“Applications of Randomness in System Performance Measurement”, 1998-05 (; backlinks; similar):
This thesis presents and analyzes a simple principle for building systems: that there should be a random component in all arbitrary decisions. If no randomness is used, system performance can vary widely and unpredictably due to small changes in the system workload or configuration. This makes measurements hard to reproduce and less meaningful as predictors of performance that could be expected in similar situations.
To measure the sensitivity of non-randomized systems to slight configuration changes, we measured the variation in performance of both TCP/IP and workstation memory systems as a result of “small” configuration perturbations. By “small”, we mean within the range over which things may change unintentionally due to other modifications being evaluated, or within the range of accuracy that an independent researcher could reasonably achieve.
For TCP/IP, changes of a few percent in link propagation delays and other parameters caused order of magnitude shifts in bandwidth allocation between competing connections. For memory systems, changes in the essentially arbitrary order in which functions were arranged in memory caused changes in runtime of tens of percent for single benchmarks, and of a few percent when averaged across a suite of benchmarks. In both applications the measured variability is larger than performance increases often reported for new improved designs, suggesting that many published measurements of the benefits of new schemes may be erroneous or at least irreproducible.
To make TCP/IP and memory systems measurable enough to make benchmark results meaningful and convincing, randomness must be added. Methods for adding randomness to conventional program linkers, to linkers which try to optimize memory system performance by avoiding cache conflicts, and to TCP/IP are presented and analyzed. In all of the systems, various amounts of randomness can be added in many different places. We show how to choose reasonable amounts of randomness based on measuring configuration sensitivity, and propose specific recipes for randomizing TCP/IP and memory systems. Substantial reductions in the configuration sensitivity are demonstrated, making measurements much more robust and meaningful. The accuracy of the results increases with the number of runs and thus is limited only by the available computing resources.
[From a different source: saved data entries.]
/-!
# Beta / ScaleTransport — the two conditional-covariance decompositions behind Bałaban's B4 (3.6)
(in the cell's derived specialisation (3.6)₀: `Λ = Ω^{(k)}`, `m_k = 0`, `A = 0`, torus):
`C^{(k)} = N⁻¹ + N⁻¹ a Q · 𝒢_k · a Q* N⁻¹` (φ-first) and `𝒢_k = G_k + G_k Q* a · C^{(k)} · a Q G_k`
(ψ-first), `𝒢_k = (−Δ^η + a_{k+1}L⁻²P_{k+1})⁻¹`, as kernel-checked identities of abstract matrices  (v1.1, docfix G-beta-20)

HONEST FRAMING (verbatim, page 1 of everything this cell writes): discharging `BetaPertH` makes Bałaban's UV
stability UNCONDITIONAL — a real constructive-QFT result; it is NOT the continuum limit and NOT the Clay problem.
THIS MODULE discharges nothing of that.  It is a Mathlib-elementary certificate ([folklore] Gaussian / Schur-complement
algebra over an arbitrary commutative ring); nothing printed by Bałaban is asserted, no hypothesis is a quotation, and
no analytic bound (decay, uniformity in `k`, `L` or the volume) is claimed.

WHY (cell context; unit `b2b-balaban-beta-an1-g4`; v1.1 = DOCSTRING-ONLY fix by unit `b2b-balaban-beta-an1-g9` answering
referee GAPS G-beta-20 — every declaration, statement and proof below is byte-identical to v1; β sub-cell of `pub-balaban`,
GAPS row G-sb12-4 = the (W3a) input of `Beta/WindowInterface.windowDecomposition_of_legSplitInterface`).  The (W3a)
object is the one-step fluctuation covariance `Γ_{L,k} = C^{(k)} = (Δ^{(k)} + a L⁻² P_L)⁻¹` — [Balaban1983RegularityDecay]
(B4, CMP 89) p. 573 (1.13) «C^{(k)}_Λ(Ω,A) = ((Δ^{(k)}(Ω,A) + aL⁻²P(A))|_Λ)⁻¹» (with «X|_Λ = ΛXΛ, where Λ also denotes
the characteristic function of the set Λ»), (1.14) «Δ^{(k)}(Ω,A) = a_kI − a_k²Q_k(A)G_k(Ω,A)Q_k*(A)», «where a_k is a
constant proportional to a», and p. 572 (1.5) «P_k(A) = Q_k*(A)Q_k(A)», (1.6) «G_k(Ω,A) = (−Δ^{η,N}_{A,Ω} + m² + aP_k(A))⁻¹»
— READ by the cell [derived specialisation] at `A = 0`, zero mass, `Ω` = the torus, `Λ = Ω^{(k)}` (all unit-lattice
variables), constraint weight `a_k` at level `k`: in the tree `Δ^{(k)}` is an5's `EffectiveKernel.pushK` (`K_eff`), and
`G_k = (−Δ^η + a_k Q_k* Q_k)⁻¹`.
WHAT BAŁABAN PRINTS IN §3 (renders of pp. 586–588 read as images by an1-g4, re-read by an1-g9 together with pp. 572–573;
«…» = verbatim).  p. 587: «and using the recursive relation a_{k+1} = a a_k/(aL⁻² + a_k), we get» (3.4) [the explicit
Gaussian `φ`-integral, transcribed in AN1.md §16.1]; «Z is of course a normalization factor. Denoting
   G_k(Ω,Λ,A) = (−Δ^{η,N}_{A,Ω} + m_k² + a_kP_k(A)(Ω∖B^k(Λ)) + a_{k+1}L⁻²P_{k+1}(A)B^k(Λ))⁻¹ ,   (3.5)»;
p. 588: «we have finally
   C^{(k)}_Λ(Ω,A;y,y′) = ([−(a_{k+1}/a_k)L⁻²Q*(A)Q_{k+1}(A) + Q_k(A)] G_k(Ω,Λ,A)·[−(a_{k+1}/a_k)L⁻²Q*_{k+1}(A)Q(A) + Q_k*(A)])(y,y′)
        − (a_{k+1}/a_k²)L⁻²P(A;y,y′) + δ_{y,y′}/a_k .   (3.6)»,
and, on the same page, (3.9) «G_k(Ω,Λ,A) − G^η_{k+1}(Ω,A) = G_k(Ω,Λ,A)[a_kP_k(A) − a_{k+1}L⁻²P_{k+1}(A)](Ω∖B^k(Λ))G^η_{k+1}(Ω,A)»
together with the PRINTED CAVEAT «Generally we have to expect that bounds on C^{(k)}_Λ(Ω,A) will depend on L.»
So the middle operator of the PRINTED (3.6) is `G_k(Ω,Λ,A)` of (3.5) — unit-block constraint `a_kP_k(A)` kept on
`Ω∖B^k(Λ)`, `L`-block constraint `a_{k+1}L⁻²P_{k+1}(A)` on `B^k(Λ)`, mass `m_k²` — NOT a bare next-level propagator
(v1 of this header compressed the two into one display; G-beta-20).  [DERIVED by the cell, not printed — AN1.md §16.1:]
in the specialisation `Λ = Ω^{(k)}` (everything integrated, `Ω∖B^k(Λ) = ∅`: the `a_kP_k` term of (3.5) is absent, and the
bracket of (3.9) is restricted to the empty set, so `G_k(Ω,Λ,A) = G^η_{k+1}(Ω,A)`), `m_k = 0`, `A = 0`, `Ω` = torus,
(3.5) reads `𝒢_k := (−Δ^η + a_{k+1}L⁻²P_{k+1})⁻¹` — the level-`(k+1)` propagator written on the `η`-lattice, equal to
`L^{2−d}G_{k+1}(·/L,·/L)` after Bałaban's rescaling (AN1.md §16.1) — and (3.6) becomes
   `C^{(k)}(y,y′) = ([Q_k − (a_{k+1}/a_k)L⁻² Q*Q_{k+1}] 𝒢_k [adjoint])(y,y′) − (a_{k+1}/a_k²)L⁻² P(y,y′) + δ_{yy′}/a_k`   (3.6)₀,
i.e. `C^{(k)} = E Cov(ψ | φ, ψ′) + Cov(E[ψ | φ, ψ′] | ψ′)` for the three-level Gaussian (fine field `φ`, unit field `ψ`,
`L`-block field `ψ′ = 0`).  The printed caveat travels with (3.6)/(3.6)₀ wherever they feed (W3a) (GAPS C-lit1g6-2,
G-beta-20): THIS MODULE ASSERTS NO BOUND — in particular nothing uniform in `L`, `k` or the volume; that is the business
of the (W3a) consumers, not of the identity.  §1 of this file proves (3.6)₀ and its ψ-first twin (law of total
covariance) for ABSTRACT matrices, in the dictionary (glosses `↔` are the cell's, not quotations)
  `M = A + U W V` ↔ `−Δ^η + a_k Q_k* Q_k` (so `M⁻¹ = G_k`),  `W` ↔ `a_k·1`,  `B` ↔ `a L⁻² P` (the next constraint seen by `ψ`),
  `N = W + B`,  `pushK A U W V + B` ↔ `Δ^{(k)} + aL⁻²P = (C^{(k)})⁻¹`,  `W − W N⁻¹ W` ↔ `a_{k+1}L⁻² P` (series weight),
  `A + U (W − W N⁻¹ W) V` ↔ `−Δ^η + a_{k+1}L⁻² P_{k+1} = 𝒢_k⁻¹` (the specialised (3.5)).
* §1 CORE ALGEBRA with one-sided inverse hypotheses only (`core_next_mul`, `core_fluct_mul`), then the `⁻¹`-forms:
  `nextProp_eq` : `(A + U(W − W(W+B)⁻¹W)V)⁻¹ = G + G U W (pushK + B)⁻¹ W V G` (ψ-first; `G = (A+UWV)⁻¹`),
  `isUnit_nextPrecision`, and `fluctCov_eq` : `(pushK A U W V + B)⁻¹ = N⁻¹ + N⁻¹ W V (A + U(W − WN⁻¹W)V)⁻¹ U W N⁻¹`
  (φ-first = the abstract (3.6)₀).
* §2 SCALAR WEIGHTS over a field: for an idempotent `P` the local factors are explicit —
  `(a•1 + b•P)⁻¹ = a⁻¹•1 − (b/(a(a+b)))•P` (`inv_smul_one_add_smul_proj`), the series weight
  `a•1 − (a•1)(a•1 + b•P)⁻¹(a•1) = (ab/(a+b))•P` (`seriesWeight_eq`), and Bałaban's recursion in the variable `q = L⁻²`:
  `a·a_k/(a q + a_k) = a(1−q)/(1−q^{k+1})` for `a_k = a(1−q)/(1−q^k)` (`aStep_closedForm`) — so `ab/(a+b)` with
  `(a,b) ↦ (a_k, a q)` is `a_{k+1} q` (`seriesCoeff_eq`), the coefficient of `P_{k+1}` in `G^η_{k+1}`.
* §3 THE IDENTITY IN BAŁABAN'S LETTERS: `fluctCov_balaban` ((3.6)₀ with `W = a•1`, `B = b•P`, next-level precision
  `A + U((ab/(a+b))•P)V`), `nextProp_balaban` (its ψ-first twin), `isUnit_nextPrecision_balaban` — hypotheses: `P` idempotent,
  `a ≠ 0`, `a + b ≠ 0`, `A + U(a•1)V` and `pushK A U (a•1) V + b•P` units (in the Gaussian application all are positive
  definite).
NOT HERE: the rescaling `𝒢_k = L^{2−d}G_{k+1}(·/L)`, the telescoped sum along `L = L₀^m` (iterate `fluctCov_eq`;
AN1.md §16.3, numerically certified there), the general-`Λ` / `m_k` / `A` form of the printed (3.6) (a reading of its
abstract shape is recorded in AN1.md §20; the cell does not use it), and every analytic statement.  value = kernel
twin of the derived specialisation (3.6)₀ of a located printed identity; NOT summit progress.
-/

namespace Literature.MathematicalPhysics.QuantumFieldTheory.Balaban1983to89.Beta.ScaleTransport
When the overall performance of a system is strongly influenced by the worst case behavior, reducing the sensitivity of the system can also make it perform better. Using average waiting time as a metric, TCP/IP performance is shown to improve substantially when randomization is added to the sending host’s congestion window calculations. Although the improvements are less than those achieved by previously proposed schemes using randomized packet discard algorithms inside the network, the proposed modifications can be implemented entirely in the sending host and so can be deployed more easily.
…When arbitrary decisions are made deterministically based on small-scale properties of the system, the overall performance of the system is likely to be highly sensitive to slight changes in configuration, initial conditions, or the results of internal computations of the system itself. For such a system, the graph of performance as a function of one or more of its configuration parameters looks jagged, and a measurement with any given set of configuration parameters may not be representative. If past decisions can affect future decisions, the system may be chaotic, meaning that an arbitrarily small change in initial conditions can cause an arbitrarily large change in the behavior of the system.
Highly sensitive deterministic systems have 2 disadvantages. First, it is hard to make robust and reproducible measurements of them. These terms will be described formally below, but intuitively, if the system performs radically better or worse due to small changes in some aspect of the system, then any single measurement is a poor predictor of the performance that could be expected in general.
The second disadvantage of highly sensitive deterministic systems is that they are likely to fall into behavior patterns which repeat regularly on the small scale and result in poor overall performance on the large scale. For example, a memoryless resource allocator must decide to grant its resource to one user or another based only on the current set of requests. If there is no random input to its decision making process, it may persistently favor some users and starve others, resulting in poor overall performance.
To avoid extreme sensitivity, arbitrary decisions should be randomized. When randomness is added to highly sensitive systems and performance is reported as the distribution across a large number of individual measurements, we show that performance does not change radically with small changes in the initial conditions.
The following hypothetical example illustrates how extreme sensitivity leads to misleading results and incorrect design decisions. Consider the problem of deciding whether or not a particular compiler optimization improves performance (ie. reduces the runtime of the compiled program.) Suppose that the optimization eliminates some redundant instructions, thereby reducing the number of instruction execution cycles by 2%. The eliminated instructions reduce the sizes of some procedures, and (as will be shown in detail in Chapter 4), cache effects cause runtime to be highly sensitive to procedure sizes. Although in general the optimization would be expected to reduce memory system costs, suppose that changing cache conflicts cause it to increase memory system costs by 10% on the particular benchmark being used by the compiler developer. Thus a measurement would show an 8% performance decrease leading to a decision not to include the optimization in the compiler. Note that if another optimization is added which also affects procedure sizes, the memory system effects might be quite different.